Because while systems have scaled, emotional trust has not kept pace. In fact, in many cases, it is eroding—quietly, incrementally, and often invisibly.
The unspoken question in every room
At the centre of this erosion is something far less discussed in boardrooms than strategy or performance: fear.
Fish distilled it into a single, almost disarmingly simple question the brain asks in uncertain environments: “Am I safe?” It is the question beneath hesitation. Beneath silence in meetings. Beneath resistance to change initiatives that look perfectly sound on slides but stall in execution.
“Every single plan we can imagine… we see the strategy. But our teams hold back. Why? Fear. Uncertainty,” he said.
Leaders, meanwhile, tend to respond by doubling down on control—projecting confidence, tightening narratives, smoothing out rough edges. Which, according to Fish, is precisely the wrong move. “We project strength. We edit ourselves more. But people need the opposite,” he said.
The performance economy of leadership
If the workplace feels performative, Fish would argue that it is—by design.
He described three archetypes that quietly shape behaviour in professional settings:
- The one who says what the room wants to hear
- The one who tells a polished, almost flawless story
- The one constantly scanning for approval
Individually, these behaviours are understandable. Collectively, they create distance.
“We edit ourselves… sometimes automatically,” he said.
The deeper driver is evolutionary. Humans are wired to belong. In earlier contexts, exclusion carried existential risk. Today, the threat is subtler—social judgement, digital visibility, reputational exposure—but the instinct remains intact.
The result is a workplace where people show up, but not fully. And that partial presence comes at a cost. “We never want to be in a room where we’re not aligned with what’s really happening… because that creates a barrier,” he said.
Presence is not soft. It is strategic
If there is a single idea Fish returned to, it is this: presence is not an abstract concept. It is a measurable leadership capability.
“Presence is how we show up… it is everything that someone experiences from you in that moment,” he said.
Not what is said. Not how it is packaged. But how it is felt. Crucially, presence is built on consistency. On congruence between who someone is over time and how they appear in the moment.
“Do I feel that this person is the same person I’ve experienced before?” he said.
In a landscape increasingly shaped by AI, automation, and distributed work, this consistency becomes harder to maintain—and more valuable when it is.
The uncomfortable shift: less learning, more unlearning
Perhaps the most counterintuitive part of Fish’s argument is what leadership does not need.
“The future skill is not learning something new,” he said.
Instead, the task is inward.
“You are already the advantage… we need more authentic presence,” he added.
It is a shift from accumulation to exposure. From adding capabilities to removing filters.
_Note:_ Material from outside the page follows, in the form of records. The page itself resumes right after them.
import Literature.Probability.FitznerVanDerHofstad2017.NobleBoundingEvents
import Literature.Barriers.CriticalPhenomena.GaussianDominationRouteLaceExpansionPivotal
import HarnessLib

/-!
# [FvdH17] §4.4 (4.57)/(4.65), level `0`: the CODING of the first sausages INSIDE `C̃₀`, with the
# canonical choice `w₀ = 0` when `b̲₀ = 0`, PROVED

Source: R. Fitzner, R. van der Hofstad, *Mean-field behavior for nearest-neighbor percolation in
`d > 10`*, Electron. J. Probab. **22** (2017) no. 43 [FvdH17]; arXiv:1506.07977v2.

* (4.57) (arXiv v2 p. 41; EJP p. 38): "`F₀(b₀,w₀,z₁) = {0 ↔ b̲₀} ∘ {0 ↔ w₀} ∘ {w₀ ↔ b̲₀} ∘ {w₀ ↔ z₁}
  ∩ {z₁ ∉ b₀}`", and §4.4 after (4.65) (v2 p. 43; TeX l.9113–9118): "we can choose `z_i` such that
  there exists a path from `w_{i-1}` to `z_i` in `C̃_{i-1}` that intersects `C̃_i` only at its endpoint
  `z_i` … all paths involved in the above connections are bond disjoint, even when they occur in
  different levels."
* [HvdH17] M. Heydenreich, R. van der Hofstad, *Progress in high-dimensional percolation and random
  graphs* (Springer 2017), (7.2.24) and (7.3.2) (the first sausages `{0 ⇔ u}` and the vertex `w`).

What this module proves (deterministic; the level-`0` companion of `NobleCodingLevelOne` /
`NobleLastSausageOffA`).  For a configuration `ω ⊆` bonds of `ℤ^d` in the level-`0` NoBLE cell —
`{0 ⇔ y}` (`ω ∈ E'(0,y;ℤ^d)`), `y' ∉ C̃₀ := C̃^{(y,y')}(0)` (the non-backtracking condition of the cell)
— and `z ∈ C̃₀`:

* `notMem_edges_of_notMem_restrCluster` — no open `0`–`y` path uses the bond `(y,y')` (it would have
  to end with it, exposing `y' ∈ C̃₀`); hence (`reachable_restr_sdiff`) `{0 ⇔ y}` also holds in the
  RESTRICTED configuration `ω ∖ {(y,y')}`;
* `exists_laceCoding₀` — the CODING: a vertex `w` and four pairwise edge-disjoint walks
  `0 → y`, `0 → w`, `w → y`, `w → z`, all open in `ω ∖ {(y,y')}` — so every vertex and every bond of
  them lies in `C̃₀` (`LaceCoding₀.mem_restrCluster_of_mem_support/edges`): exactly the membership the
  level-`1` off-`C̃₀` clause of `NobleCodingLevelOne` / `NobleLastSausageOffA` is matched against —
  WITH the canonical choice `y = 0 → w = 0` (the typed block tables vanish on `b̲₀ = 0 ∧ w₀ ≠ 0`;
  HOME/DIVERGENCE D74 (ii));
* `LaceCoding₀.mem_eventF0` — in particular `ω ∈ F₀((y,y'),w,z)` ((4.57)) when `z ≠ y`.

Nothing here is a cited hypothesis; everything is kernel-proved for arbitrary `ω`.

## References
* [FvdH17] arXiv:1506.07977v2 (4.57) p. 41, §4.4 p. 43 (after (4.65)); EJP 22 (2017) no. 43 pp. 38, 40–41.
* [HvdH17] (7.2.24), (7.3.2).
-/

namespace Literature.Probability.FitznerVanDerHofstad2017

open Literature.Barriers.CriticalPhenomena Literature.Probability.Percolation
open Literature.Probability.LatticeModels Literature.Combinatorics.SimpleGraph _root_.SimpleGraph

variable {d : ℕ}

/-! ### A. No open `0`–`y` path uses the bond `(y, y')` when `y' ∉ C̃^{(y,y')}(0)` -/

/-- If `y' ∉ C̃^{(y,y')}(0)`, an open `0`–`y` PATH does not use the bond `(y,y')`: the bond would be
its last edge, traversed from `y'`, and the initial piece would join `0` to `y'` without it.
[cite: FitznerVanDerHofstad2017, (3.25)–(3.27) (arXiv:1506.07977v2 pp. 25–27): the cell's condition `b̄ ∉ C̃^{b}`] -/
theorem notMem_edges_of_notMem_restrCluster {ω : BondConfig (Site d)} {y y' : Site d}
    (hy' : y' ∉ restrCluster y y' 0 ω) (p : (openGraph ω).Walk 0 y) (hp : p.IsPath) :
    s(y, y') ∉ p.edges := by
  intro he
  have hne : y ≠ y' := (p.adj_of_mem_edges he).ne
  obtain ⟨q, r, hqr⟩ := Walk.mem_support_iff_exists_append.1 (p.snd_mem_support_of_mem_edges he)
  have hq : s(y, y') ∉ q.edges := by
    intro heq
    rw [hqr] at hp
    obtain ⟨-, -, hmeet⟩ := LaceGraph.isPath_of_append hp
    exact hne (hmeet y (q.fst_mem_support_of_mem_edges heq) r.end_mem_support)
  exact hy' ((mem_restrCluster_iff y y' 0 y' ω).2 (reachable_sdiff_of_walk q hq))

/-- `C̃^{(y,y')}(0)` only shrinks when a bond is closed. [folklore] -/
theorem restrCluster_sdiff_subset (ω : BondConfig (Site d)) (y y' : Site d) (e : Sym2 (Site d)) :
    restrCluster y y' 0 (ω \ {e}) ⊆ restrCluster y y' 0 ω := fun x hx => by
  rw [mem_restrCluster_iff] at hx ⊢
  exact hx.mono (openGraph_mono fun _ h => ⟨h.1.1, h.2⟩)

/-- **`{0 ⇔ y}` survives the restriction.** In the level-`0` cell (`ω ∈ E'(0,y;ℤ^d)`, `y' ∉ C̃₀`), for
every bond `e` the vertices `0` and `y` are joined in `(ω ∖ {(y,y')}) ∖ {e}`: no bond is pivotal for
`0 → y` (the `E'` clause), and the resulting paths avoid `(y,y')`.
[cite: HeydenreichVanDerHofstad2017, (7.2.24)] [cite: FitznerVanDerHofstad2017, (4.57), (4.65) (arXiv:1506.07977v2 pp. 41, 43)] -/
theorem reachable_restr_sdiff {ω : BondConfig (Site d)} (hω : ω ⊆ (zdGraph d).edgeSet) {y y' : Site d}
    (hE : ω ∈ laceE Set.univ 0 y) (hy' : y' ∉ restrCluster y y' 0 ω) (e : Sym2 (Site d)) :
    (openGraph ((ω \ {s(y, y')}) \ {e})).Reachable 0 y := by
  classical
  obtain ⟨hconn, hpiv⟩ := (mem_laceE_iff Set.univ 0 y ω).1 hE
  rw [connThrough_univ] at hconn
  obtain ⟨p, hp⟩ := (show (openGraph ω).Reachable 0 y from hconn).exists_isPath
  -- no bond is pivotal for `0 → y`
  have key : (openGraph (ω \ {e})).Reachable 0 y := by
    by_cases he : e ∈ p.edges
    · by_contra h0y
      obtain ⟨a, b, q₁, hab, q₂, rfl, hq⟩ := LaceGraph.exists_append_cons_of_mem_edges p he
      have hP := isPivotalBond_of_not_reachable hω q₁ hab q₂ (hq ▸ hp) h0y
      have h0a : ω ∉ connThrough Set.univ 0 a := hpiv a b hP
      rw [connThrough_univ] at h0a
      exact h0a ⟨q₁⟩
    · exact reachable_sdiff_of_walk p he
  -- an open `0–y` path of `ω ∖ {e}` avoids `(y, y')`
  obtain ⟨pe, hpe⟩ := key.exists_isPath
  have hy'e : y' ∉ restrCluster y y' 0 (ω \ {e}) := fun h => hy' (restrCluster_sdiff_subset ω y y' e h)
  have havoid := notMem_edges_of_notMem_restrCluster hy'e pe hpe
  rw [Set.sdiff_sdiff_comm]
  exact reachable_sdiff_of_walk pe havoid

/-! ### B. The coding of level `0` -/

/-- The CODING of a level-`0` configuration: four pairwise edge-disjoint walks
`0 → y`, `0 → w`, `w → y`, `w → z`, open in the restricted configuration `ω ∖ {(y,y')}` (so inside
`C̃^{(y,y')}(0)`), with the canonical choice `y = 0 → w = 0`.
[cite: FitznerVanDerHofstad2017, (4.57) and §4.4 after (4.65) (arXiv:1506.07977v2 pp. 41, 43)] -/
structure LaceCoding₀ (ω : BondConfig (Site d)) (y y' w z : Site d) where
  /-- `{0 ↔ b̲₀}` -/
  W₁ : (openGraph (ω \ {s(y, y')})).Walk 0 y
  /-- `{0 ↔ w₀}` -/
  W₂ : (openGraph (ω \ {s(y, y')})).Walk 0 w
  /-- `{w₀ ↔ b̲₀}` -/
  W₃ : (openGraph (ω \ {s(y, y')})).Walk w y
  /-- `{w₀ ↔ z₁}` -/
  W₄ : (openGraph (ω \ {s(y, y')})).Walk w z
  d₁₂ : List.Disjoint W₁.edges W₂.edges
  d₁₃ : List.Disjoint W₁.edges W₃.edges
  d₁₄ : List.Disjoint W₁.edges W₄.edges
  d₂₃ : List.Disjoint W₂.edges W₃.edges
  d₂₄ : List.Disjoint W₂.edges W₄.edges
  d₃₄ : List.Disjoint W₃.edges W₄.edges
  /-- the canonical choice "when `b̲₀ = 0` take `w₀ = 0`" -/
  canon : y = 0 → w = 0

namespace LaceCoding₀

variable {ω : BondConfig (Site d)} {y y' w z : Site d}

/-- Every vertex of an open walk of `ω ∖ {(y,y')}` starting in `C̃^{(y,y')}(0)` lies in `C̃^{(y,y')}(0)`. [folklore] -/
theorem mem_restrCluster_of_walk {a c : Site d} (W : (openGraph (ω \ {s(y, y')})).Walk a c)
    (ha : a ∈ restrCluster y y' 0 ω) : ∀ x ∈ W.support, x ∈ restrCluster y y' 0 ω := by
  intro x hx
  obtain ⟨q, -, -⟩ := Walk.mem_support_iff_exists_append.1 hx
  rw [mem_restrCluster_iff] at ha ⊢
  exact ha.trans ⟨q⟩

/-- `0 ∈ C̃^{(y,y')}(0)`. [folklore] -/
theorem zero_mem_restrCluster (ω : BondConfig (Site d)) (y y' : Site d) : (0 : Site d) ∈ restrCluster y y' 0 ω :=
  (mem_restrCluster_iff y y' 0 0 ω).2 (Reachable.refl _)

/-- `w ∈ C̃₀`. [cite: FitznerVanDerHofstad2017, §4.4 after (4.65) (arXiv:1506.07977v2 p. 43)] -/
theorem w_mem (c : LaceCoding₀ ω y y' w z) : w ∈ restrCluster y y' 0 ω :=
  mem_restrCluster_of_walk c.W₂ (zero_mem_restrCluster ω y y') w c.W₂.end_mem_support

/-- **All four coded connections live inside `C̃₀`** (vertices).
[cite: FitznerVanDerHofstad2017, §4.4 after (4.65) (arXiv:1506.07977v2 p. 43)] -/
theorem mem_restrCluster_of_mem_support (c : LaceCoding₀ ω y y' w z) (x : Site d)
    (hx : x ∈ c.W₁.support ∨ x ∈ c.W₂.support ∨ x ∈ c.W₃.support ∨ x ∈ c.W₄.support) :
    x ∈ restrCluster y y' 0 ω := by
  rcases hx with hx | hx | hx | hx
  · exact mem_restrCluster_of_walk c.W₁ (zero_mem_restrCluster ω y y') x hx
  · exact mem_restrCluster_of_walk c.W₂ (zero_mem_restrCluster ω y y') x hx
  · exact mem_restrCluster_of_walk c.W₃ c.w_mem x hx
  · exact mem_restrCluster_of_walk c.W₄ c.w_mem x hx

/-- **All four coded connections live inside `C̃₀`** (bonds: both endpoints of every bond used).
This is the membership the level-`1` off-`C̃₀` clause is matched against
(`NobleCodingLevelOne.LaceCoding.disjoint_of_forall_mem`).
[cite: FitznerVanDerHofstad2017, §4.4 after (4.65) (arXiv:1506.07977v2 p. 43)] -/
theorem mem_restrCluster_of_mem_edges (c : LaceCoding₀ ω y y' w z) (e : Sym2 (Site d))
    (he : e ∈ c.W₁.edges ∨ e ∈ c.W₂.edges ∨ e ∈ c.W₃.edges ∨ e ∈ c.W₄.edges) :
    ∀ x ∈ e, x ∈ restrCluster y y' 0 ω := by
  have key : ∀ {a b : Site d} (W : (openGraph (ω \ {s(y, y')})).Walk a b),
      (∀ x ∈ W.support, x ∈ restrCluster y y' 0 ω) →
      ∀ e ∈ W.edges, ∀ x ∈ e, x ∈ restrCluster y y' 0 ω := by
    intro a b W hW e he
    induction e using Sym2.ind with
    | h x₁ x₂ =>
      intro x hx
      rcases Sym2.mem_iff.1 hx with rfl | rfl
      · exact hW _ (W.fst_mem_support_of_mem_edges he)
      · exact hW _ (W.snd_mem_support_of_mem_edges he)
  rcases he with he | he | he | he
  · exact key c.W₁ (fun x hx => c.mem_restrCluster_of_mem_support x (Or.inl hx)) e he
  · exact key c.W₂ (fun x hx => c.mem_restrCluster_of_mem_support x (Or.inr (Or.inl hx))) e he
  · exact key c.W₃ (fun x hx => c.mem_restrCluster_of_mem_support x (Or.inr (Or.inr (Or.inl hx)))) e he
  · exact key c.W₄ (fun x hx => c.mem_restrCluster_of_mem_support x (Or.inr (Or.inr (Or.inr hx)))) e he

/-- `z ∈ C̃₀` (recorded) and, when `y' ∉ C̃₀`, `w ≠ y'` and `z ≠ y'`.
[cite: FitznerVanDerHofstad2017, (4.57) clause `z₁ ∉ b₀` (arXiv:1506.07977v2 p. 41)] -/
theorem ne_of_notMem (c : LaceCoding₀ ω y y' w z) (hy' : y' ∉ restrCluster y y' 0 ω) : w ≠ y' ∧ z ≠ y' :=
  ⟨fun h => hy' (h ▸ c.w_mem),
   fun h => hy' (h ▸ mem_restrCluster_of_walk c.W₄ c.w_mem z c.W₄.end_mem_support)⟩

/-- The four coded connections occur disjointly in the restricted configuration `ω ∖ {(y,y')}`.
[cite: FitznerVanDerHofstad2017, (4.57) (arXiv:1506.07977v2 p. 41)] -/
theorem sdiff_mem_disjointOccurrenceList (c : LaceCoding₀ ω y y' w z) :
    ω \ {s(y, y')} ∈ disjointOccurrenceList
      [openConn 0 y, openConn 0 w, openConn w y, (openConn w z : Set (BondConfig (Site d)))] :=
  mem_disjointOccurrenceList_of_walks c.W₁ c.W₂ c.W₃ c.W₄ c.d₁₂ c.d₁₃ c.d₁₄ c.d₂₃ c.d₂₄ c.d₃₄

/-- … hence in `ω` itself (the events are increasing). [cite: FitznerVanDerHofstad2017, (4.57) (arXiv:1506.07977v2 p. 41)] -/
theorem mem_disjointOccurrenceList (c : LaceCoding₀ ω y y' w z) :
    ω ∈ disjointOccurrenceList
      [openConn 0 y, openConn 0 w, openConn w y, (openConn w z : Set (BondConfig (Site d)))] :=
  isUpperSet_disjointOccurrenceList
    (fun A hA => by
      simp only [List.mem_cons, List.not_mem_nil, or_false] at hA
      rcases hA with rfl | rfl | rfl | rfl <;> exact isUpperSet_openConn _ _)
    Set.sdiff_subset c.sdiff_mem_disjointOccurrenceList

/-- **`F₀((y,y'),w,z)` occurs** ((4.57)) as soon as `z ≠ y` (given `y' ∉ C̃₀`).
[cite: FitznerVanDerHofstad2017, (4.57) and (4.65) (arXiv:1506.07977v2 pp. 41, 43)] -/
theorem mem_eventF0 (c : LaceCoding₀ ω y y' w z) (hy' : y' ∉ restrCluster y y' 0 ω) (hzy : z ≠ y) :
    ω ∈ eventF0 y y' w z := by
  refine ⟨c.mem_disjointOccurrenceList, ?_⟩
  simp only [Set.mem_setOf_eq, Sym2.mem_iff, not_or]
  exact ⟨hzy, (c.ne_of_notMem hy').2⟩

end LaceCoding₀

/-- **The coding lemma of level `0`.** For a configuration using bonds of `ℤ^d` in the level-`0` cell
(`{0 ⇔ y}` and `y' ∉ C̃^{(y,y')}(0)`) and `z ∈ C̃^{(y,y')}(0)`, there are `w` and four pairwise
edge-disjoint walks `0 → y`, `0 → w`, `w → y`, `w → z` open in `ω ∖ {(y,y')}`, with `w = 0` whenever
`y = 0`.  (`w` = the last vertex of an open `0`–`z` path of `C̃₀` on two edge-disjoint open `0`–`y`
paths of `C̃₀` — Menger, as no bond is pivotal for `0 → y` and none of these paths uses `(y,y')`.)
[cite: FitznerVanDerHofstad2017, (4.57), (4.65) and §4.4 after (4.65) (arXiv:1506.07977v2 pp. 41, 43; EJP 22 (2017) no. 43 pp. 38, 40–41)] [cite: HeydenreichVanDerHofstad2017, (7.2.24) and (7.3.2)] -/
theorem exists_laceCoding₀ {ω : BondConfig (Site d)} (hω : ω ⊆ (zdGraph d).edgeSet) {y y' z : Site d}
    (hE : ω ∈ laceE Set.univ 0 y) (hy' : y' ∉ restrCluster y y' 0 ω) (hz : z ∈ restrCluster y y' 0 ω) :
    ∃ w : Site d, Nonempty (LaceCoding₀ ω y y' w z) := by
  classical
  rw [mem_restrCluster_iff] at hz
  obtain ⟨S⟩ := hz
  by_cases hy0 : y = 0
  · subst hy0
    exact ⟨0, ⟨⟨Walk.nil, Walk.nil, Walk.nil, S, by simp, by simp, by simp, by simp, by simp, by simp,
      fun _ => rfl⟩⟩⟩
  · have hreach := reachable_restr_sdiff hω hE hy'
    obtain ⟨p, hp⟩ :=
      ((hreach s(y, y)).mono (openGraph_mono fun _ h => h.1)).exists_isPath
    obtain ⟨P, Q, hP, hQ, hPQ⟩ := LaceGraph.exists_two_edgeDisjoint_paths p.reverse hp.reverse
      fun e _ => exists_walk_of_reachable_sdiff (hreach e)
    obtain ⟨w, W₁, W₂, W₃, W₄, h12, h13, h14, h23, h24, h34⟩ :=
      LaceGraph.exists_theta P Q hP hQ hPQ S
    exact ⟨w, ⟨⟨W₃, W₁, W₂, W₄, h13.symm, h23.symm, h34, h12, h14, h24, fun h => absurd h hy0⟩⟩⟩

/-- The same for the cell as typed (`laceE {0} 0 y`, the level-`0` cell of `Ξ = Ξ^{∅}(0,·;{0})`).
[cite: FitznerVanDerHofstad2017, (3.43) and (4.65) (arXiv:1506.07977v2 pp. 28, 43)] -/
theorem exists_laceCoding₀' {ω : BondConfig (Site d)} (hω : ω ⊆ (zdGraph d).edgeSet) {y y' z : Site d}
    (hE : ω ∈ laceE {0} 0 y) (hy' : y' ∉ restrCluster y y' 0 ω) (hz : z ∈ restrCluster y y' 0 ω) :
    ∃ w : Site d, Nonempty (LaceCoding₀ ω y y' w z) := by
  rw [laceE_singleton_start_eq_univ] at hE
  exact exists_laceCoding₀ hω hE hy' hz

/-- Corollary in the shape of the tree's `exists_mem_eventF0`, with the canonical `w`:
`{0 ⇔ y} ∩ {y' ∉ C̃₀} ∩ {z ∈ C̃₀} ⊆ ⋃_{w : y = 0 → w = 0} F₀((y,y'),w,z)` for `z ≠ y`.
[cite: FitznerVanDerHofstad2017, (4.57) and (4.65) (arXiv:1506.07977v2 pp. 41, 43)] -/
theorem exists_mem_eventF0_canonical {ω : BondConfig (Site d)} (hω : ω ⊆ (zdGraph d).edgeSet)
    {y y' z : Site d} (hE : ω ∈ laceE {0} 0 y) (hz : z ∈ restrCluster y y' 0 ω)
    (hy' : y' ∉ restrCluster y y' 0 ω) (hzy : z ≠ y) :
    ∃ w : Site d, (y = 0 → w = 0) ∧ ω ∈ eventF0 y y' w z := by
  obtain ⟨w, ⟨c⟩⟩ := exists_laceCoding₀' hω hE hy' hz
  exact ⟨w, c.canon, c.mem_eventF0 hy' hzy⟩

end Literature.Probability.FitznerVanDerHofstad2017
And that is not always comfortable.
Because it requires noticing what is usually ignored: the moments of hesitation, the sentences left unsaid, the instinct to retreat into safer, more polished versions of oneself.
“What did I not say? What did I hold back? Where did I edit myself?” he asked.
What this means for leaders now
The broader implication is difficult to ignore.
As organisations invest heavily in technology to drive efficiency and scale, the human layer—trust, connection, presence—is becoming both more fragile and more critical.
Fish’s closing observation captured the tension succinctly: “Creativity, curiosity, collaboration—none of these are possible if we show up as roles instead of humans.”
The question, then, is not whether organisations are connected. They are.
The question is whether that connection is real enough to sustain performance, trust, and growth. Or, as Fish put it: “Is that person entering the room? The real you.”
TechHR Singapore 2026 continues to bring together global leaders to examine the evolving intersection of technology, talent, and leadership.